The projects are part of new $35 million in funding to tap into the many talents of America’s small businesses.

The US Department of Energy (DOE) recently announced $35 million in funding for various small businesses to research clean energy, climate, and other science-based solutions. These Small Business Innovation Research (SBIR) and Small Business Technology Transfer (STTR) fellowships aim to turn DOE-supported science and technology breakthroughs into viable products and services.

DOE Argonne National Laboratory researchers will contribute to three SBIR/STTR projects. Projects will build on Argonne’s many strengths in artificial intelligence (AI) and machine learning (ML), as well as quantum information science. Each project will receive approximately $200,000 for six months to a year.

In one project, a team led by Maria Chan will work with VISIMO (Coraopolis, Pennsylvania) to develop AI and ML-based data management software. This software will use AI and ML to automatically label and organize microscopy images, such as those from the Center for Nanoscale Materials (CNM) at Argonne, a user facility of the DOE Office of Science and other scientific research centers at the nanoscale. Such automation will improve the findability, accessibility, interoperability, and reuse of large datasets generated by microscopic imaging in DOE laboratories. It will thus make it easier for researchers to make discoveries such as new or improved catalysts and batteries for sustainable energy production and storage.

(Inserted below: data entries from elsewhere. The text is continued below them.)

import Literature.Analysis.FluidPDE.EnstrophySplitting
import Literature.Analysis.FluidPDE.SerrinEnstrophyGronwall
import HarnessLib

/-!
# The `L²_t H²_x` dissipation under an `L³`-small plus bounded splitting of the velocity

Analysis/FluidPDE proof file (family `ns`), companion of `EnstrophySplitting.lean`. That file
proves von Wahl's a-priori estimate in the class `C([0, T]; L³)`: for a classical solution of the
unforced Navier–Stokes system in Tao's smooth `H¹` class on a closed slab, split on `[0, s]` as
`u(t) = (u(t) - b(t)) + b(t)` with `|b(t)| ≤ M` and `‖u(t) - b(t)‖_{L³} ≤ δ`, `δ` small,
`∫ |∇u(s)|² ≤ exp (2M²s/ν) ∫ |∇u(0)|²` (`lintegral_frobeniusNormSq_fderiv_le_mul_exp_of_split`).
There the dissipation `ν ‖Δu‖²₂` of the enstrophy balance is entirely spent on absorbing the
`L³`-small part. Here we keep half of it, under the (four times) stronger smallness condition
`8 (δK)² ≤ ν²`, and integrate in time:

* `integral_sum_inner_fderiv_add_dissipation_le_of_split` (one time slice):
  `∫ Σᵢ ⟪∂ᵢv, ∂ᵢW⟫ + (ν/2) ‖Δv‖²₂ ≤ (2M²/ν) ∫ |∇v|²` — obtained from the slice inequality of
  `EnstrophySplitting` applied with the fictitious viscosity `ν/2` to `W' = W - (ν/2)Δv` (which
  satisfies the momentum relation with viscosity `ν/2`), plus the integration by parts
  `∫ Σᵢ ⟪∂ᵢv, ∂ᵢΔv⟫ = -‖Δv‖²₂`;
* `integral_laplacian_sq_le_of_split` (the slab): with `G(t) = ∫ |∇u(t)|²`,
  `ν ∫₀ˢ ‖Δu(t)‖²₂ dt ≤ G(0) (1 + (4M²s/ν) e^{2M²s/ν})`, from the enstrophy balance
  `G(s) - G(0) = ∫₀ˢ 2∫Σᵢ⟪∂ᵢu, ∂ᵢ∂ₜu⟫` (`IsSmoothSpaceTimeOn.enstrophy_balance`), the slice bound,
  and the exponential bound of `EnstrophySplitting` for `G(t)` on `[0, s]`; also in the
  lower-integral form `lintegral_laplacian_sq_le_of_split`.

This is the `L²_t Ḣ²` half of Lemarié-Rieusset 2016, Thm. 11.2 / (11.9)–(11.10)
(`ν ∫ ‖Δu‖² ≤ ‖∇u(0)‖² + …`) in von Wahl's class (Prop. 12.3, 4th item). It is the input that
makes restart arguments along a solution continuous into `L³` uniform: along such a solution the
splitting holds uniformly on compact time intervals
(`ContinuousInLpOn.exists_forall_eLpNorm_indicator_le`), so both `sup_t ∫|∇u|²` and `∫∫ |Δu|²`
are bounded in terms of the datum only.

## References

* P. G. Lemarié-Rieusset, *The Navier–Stokes Problem in the 21st Century*, CRC Press (2016),
  Thm. 11.2 with (11.9)–(11.11) (PDF pp. 338–339) and Prop. 12.3, 4th item (PDF p. 393).
* W. von Wahl, *The equations of Navier–Stokes and abstract parabolic equations*, Vieweg (1985).
-/

noncomputable section

open MeasureTheory Set Function Filter Topology InnerProductSpace
open scoped ENNReal NNReal ContDiff RealInnerProductSpace Laplacian

namespace Literature.Analysis.FluidPDE
/-- `‖z^{-k}‖ = ‖z‖^{-k} ≤ ρ₁^{-k}` on the trapezoid. [folklore] -/
theorem norm_zpow_neg_le {z : ℂ} (hz : z ∈ trap u ρ₁ ρ₂ τ) (k : ℕ) :
    ‖z ^ (-(k : ℤ))‖ ≤ (ρ₁ ^ k)⁻¹ := by
  have hzn := norm_ge_of_mem_trap hu hz
  rw [norm_zpow, zpow_neg, zpow_natCast]
  exact inv_anti₀ (pow_pos hρ₁ k) (pow_le_pow_left₀ hρ₁.le hzn k)

/-- `‖G'(z)‖ ≤ ‖w‖/(2π) · ρ₁⁻¹` on the trapezoid. [folklore] -/
theorem norm_logPhase₁_le {z : ℂ} (hz : z ∈ trap u ρ₁ ρ₂ τ) : ‖logPhase₁ w z‖ ≤ ‖w‖ / (2 * π) * (ρ₁ ^ 1)⁻¹ := by
  rw [logPhase₁, norm_mul, norm_coef]
  exact mul_le_mul_of_nonneg_left (norm_zpow_neg_le hu hρ₁ hz 1) (by positivity)

/-- `‖G''(z)‖ ≤ ‖w‖/(2π) · ρ₁⁻²` on the trapezoid. [folklore] -/
theorem norm_logPhase₂_le {z : ℂ} (hz : z ∈ trap u ρ₁ ρ₂ τ) : ‖logPhase₂ w z‖ ≤ ‖w‖ / (2 * π) * (ρ₁ ^ 2)⁻¹ := by
  rw [logPhase₂, norm_mul, norm_neg, norm_coef]
  exact mul_le_mul_of_nonneg_left (norm_zpow_neg_le hu hρ₁ hz 2) (by positivity)

/-- `‖G⁽³⁾(z)‖ ≤ 2‖w‖/(2π) · ρ₁⁻³` on the trapezoid. [folklore] -/
theorem norm_logPhase₃_le {z : ℂ} (hz : z ∈ trap u ρ₁ ρ₂ τ) : ‖logPhase₃ w z‖ ≤ 2 * (‖w‖ / (2 * π)) * (ρ₁ ^ 3)⁻¹ := by
  rw [logPhase₃, norm_mul, norm_mul, Complex.norm_two, norm_coef]
  exact mul_le_mul_of_nonneg_left (norm_zpow_neg_le hu hρ₁ hz 3) (by positivity)

/-- `‖G⁽⁴⁾(z)‖ ≤ 6‖w‖/(2π) · ρ₁⁻⁴` on the trapezoid. [folklore] -/
theorem norm_logPhase₄_le {z : ℂ} (hz : z ∈ trap u ρ₁ ρ₂ τ) : ‖logPhase₄ w z‖ ≤ 6 * (‖w‖ / (2 * π)) * (ρ₁ ^ 4)⁻¹ := by
  have h6 : ‖(-6 : ℂ) * (w / (2 * π))‖ = 6 * (‖w‖ / (2 * π)) := by
    rw [norm_mul, norm_neg, norm_coef]; norm_num
  rw [logPhase₄, norm_mul, h6]
  exact mul_le_mul_of_nonneg_left (norm_zpow_neg_le hu hρ₁ hz 4) (by positivity)

/-- The lower bound `‖G''(z)‖ ≥ ‖w‖/(2π) · ((1+τ)ρ₂)⁻²` on the trapezoid (`τ ≥ 0`). [folklore] -/
theorem norm_logPhase₂_ge (hτ : 0 ≤ τ) {z : ℂ} (hz : z ∈ trap u ρ₁ ρ₂ τ) :
    ‖w‖ / (2 * π) * (((1 + τ) * ρ₂) ^ 2)⁻¹ ≤ ‖logPhase₂ w z‖ := by
  have hzn := norm_ge_of_mem_trap hu hz
  have hz0 : 0 < ‖z‖ := hρ₁.trans_le hzn
  have hzR := norm_le_of_mem_trap hu hρ₁ hτ hz
  have hpow : ‖z ^ (-2 : ℤ)‖ = (‖z‖ ^ 2)⁻¹ := by
    rw [norm_zpow, zpow_neg, zpow_ofNat]
  rw [logPhase₂, norm_mul, norm_neg, norm_coef, hpow]
  refine mul_le_mul_of_nonneg_left ?_ (by positivity)
  exact inv_anti₀ (pow_pos hz0 2) (pow_le_pow_left₀ hz0.le hzR 2)

end Sizes


/-! ### The phase `F = Im G` along lattice lines: derivative chain and the transverse hypotheses -/

/-- `q`-free form of the chain rule along a line: `a ↦ Im K(ad + ce)` has derivative `Im(K₁(ad + ce) d)`.
[folklore] -/
theorem hasDerivAt_im_line' {K K₁ : ℂ → ℂ} {d e : ℂ} {c a : ℝ}
    (hK : HasDerivAt K (K₁ ((a : ℂ) * d + (c : ℂ) * e)) ((a : ℂ) * d + (c : ℂ) * e)) :
    HasDerivAt (fun a : ℝ => (K ((a : ℂ) * d + (c : ℂ) * e)).im) ((K₁ ((a : ℂ) * d + (c : ℂ) * e) * d).im) a := by
  have h := hasDerivAt_im_line (K := K) (K₁ := K₁) (d := d) (e := e) (c := c) (a := a) 1 hK
  simp only [mul_one] at h
  exact h

section LinePhase

variable {w u d e : ℂ} {ρ₁ ρ₂ τ : ℝ} (hu : ‖u‖ = 1) (hρ₁ : 0 < ρ₁)
include hρ₁

/-- **The derivative chain of `a ↦ F(ad + ce)`, `F = Im G`, at a point of the trapezoid**:
`p' = Im(G₁ d)`, `p'' = Im(G₂ d²)`, `p''' = Im(G₃ d³)`, `p'''' = Im(G₄ d⁴)`. [folklore] -/
theorem line_chain {c a : ℝ} (ha : (a : ℂ) * d + (c : ℂ) * e ∈ trap u ρ₁ ρ₂ τ) :
    HasDerivAt (fun a : ℝ => (logPhase w u ((a : ℂ) * d + (c : ℂ) * e)).im)
        ((logPhase₁ w ((a : ℂ) * d + (c : ℂ) * e) * d).im) a ∧
      HasDerivAt (fun a : ℝ => (logPhase₁ w ((a : ℂ) * d + (c : ℂ) * e) * d).im)
        ((logPhase₂ w ((a : ℂ) * d + (c : ℂ) * e) * d ^ 2).im) a ∧
      HasDerivAt (fun a : ℝ => (logPhase₂ w ((a : ℂ) * d + (c : ℂ) * e) * d ^ 2).im)
        ((logPhase₃ w ((a : ℂ) * d + (c : ℂ) * e) * d ^ 3).im) a ∧
      HasDerivAt (fun a : ℝ => (logPhase₃ w ((a : ℂ) * d + (c : ℂ) * e) * d ^ 3).im)
        ((logPhase₄ w ((a : ℂ) * d + (c : ℂ) * e) * d ^ 4).im) a := by
  have hU := trap_subset_halfPlane (u := u) (ρ₂ := ρ₂) (τ := τ) hρ₁ ha
  have HC := logPhase_holChain w u
  refine ⟨hasDerivAt_im_line' (HC.d1 _ hU), ?_, ?_, ?_⟩
  · exact (hasDerivAt_im_line d (HC.d2 _ hU)).congr_deriv (by ring_nf)
  · exact (hasDerivAt_im_line (d ^ 2) (HC.d3 _ hU)).congr_deriv (by ring_nf)
  · exact (hasDerivAt_im_line (d ^ 3) (HC.d4 _ hU)).congr_deriv (by ring_nf)

include hu in
/-- Upper bounds for the second and third derivatives along a line and for the mixed derivative. [folklore] -/
theorem line_bounds {z : ℂ} (hz : z ∈ trap u ρ₁ ρ₂ τ) :
    (logPhase₂ w z * d ^ 2).im ≤ ‖w‖ / (2 * π) * (ρ₁ ^ 2)⁻¹ * ‖d‖ ^ 2 ∧
      |(logPhase₃ w z * d ^ 3).im| ≤ 2 * (‖w‖ / (2 * π)) * (ρ₁ ^ 3)⁻¹ * ‖d‖ ^ 3 ∧
      |(logPhase₂ w z * d * e).im| ≤ ‖w‖ / (2 * π) * (ρ₁ ^ 2)⁻¹ * (‖d‖ * ‖e‖) := by
  have h2 := norm_logPhase₂_le (w := w) hu hρ₁ hz
  have h3 := norm_logPhase₃_le (w := w) hu hρ₁ hz
  refine ⟨?_, ?_, ?_⟩
  · refine (le_abs_self _).trans ((abs_im_mul_le _ _).trans ?_)
    rw [norm_pow]
    exact mul_le_mul_of_nonneg_right h2 (by positivity)
  · refine (abs_im_mul_le _ _).trans ?_
    rw [norm_pow]
    exact mul_le_mul_of_nonneg_right h3 (by positivity)
  · calc |(logPhase₂ w z * d * e).im| ≤ ‖logPhase₂ w z * d‖ * ‖e‖ := abs_im_mul_le _ _
      _ = ‖logPhase₂ w z‖ * (‖d‖ * ‖e‖) := by rw [norm_mul]; ring
      _ ≤ _ := mul_le_mul_of_nonneg_right h2 (by positivity)

/-- `p''' = Im(G₃ d³)` is continuous along a chord. [folklore] -/
theorem continuousOn_line3 (c : ℝ) {S : Set ℝ} (hS : ∀ a ∈ S, (a : ℂ) * d + (c : ℂ) * e ∈ trap u ρ₁ ρ₂ τ) :
    ContinuousOn (fun a : ℝ => (logPhase₃ w ((a : ℂ) * d + (c : ℂ) * e) * d ^ 3).im) S :=
  fun a ha => ((line_chain (w := w) hρ₁ (hS a ha)).2.2.2).continuousAt.continuousWithinAt

end LinePhase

“Argonne is excited to partner with small businesses to expand its impact and support technology transfer.” — Megan Clifford, Associate Lab Director for Science and Technology Outreach and Partnerships

Chan is a nanoscientist at CNM. She is also a Principal Investigator at the Northwestern Argonne Institute for Science and Engineering and a member of the University of Chicago Consortium for Advanced Science and Engineering (UChicago CASE).

For the second project, a team led by Subramanian Sankaranarayanan will work with Sentient Science Corp. (West Lafayette, Indiana) on another software package that leverages AI and ML. They will take advantage of high-performance computers at the Argonne Leadership Computing Facility, a DOE Office of Science user facility. Their software will accelerate the development of new models for studying material properties that can be applied to solving industrial problems.

“Sentient Science wants to integrate our physics-based models with their lifespan prediction software,” Sankaranarayanan said. “This capability would allow them to predict short-term and long-term failure rates of mechanical systems, such as wind turbines, rotorcraft and rail transportation, in order to identify life-extending actions that reduce costs. Sankaranarayanan is a CNM group leader and associate professor at the University of Illinois at Chicago.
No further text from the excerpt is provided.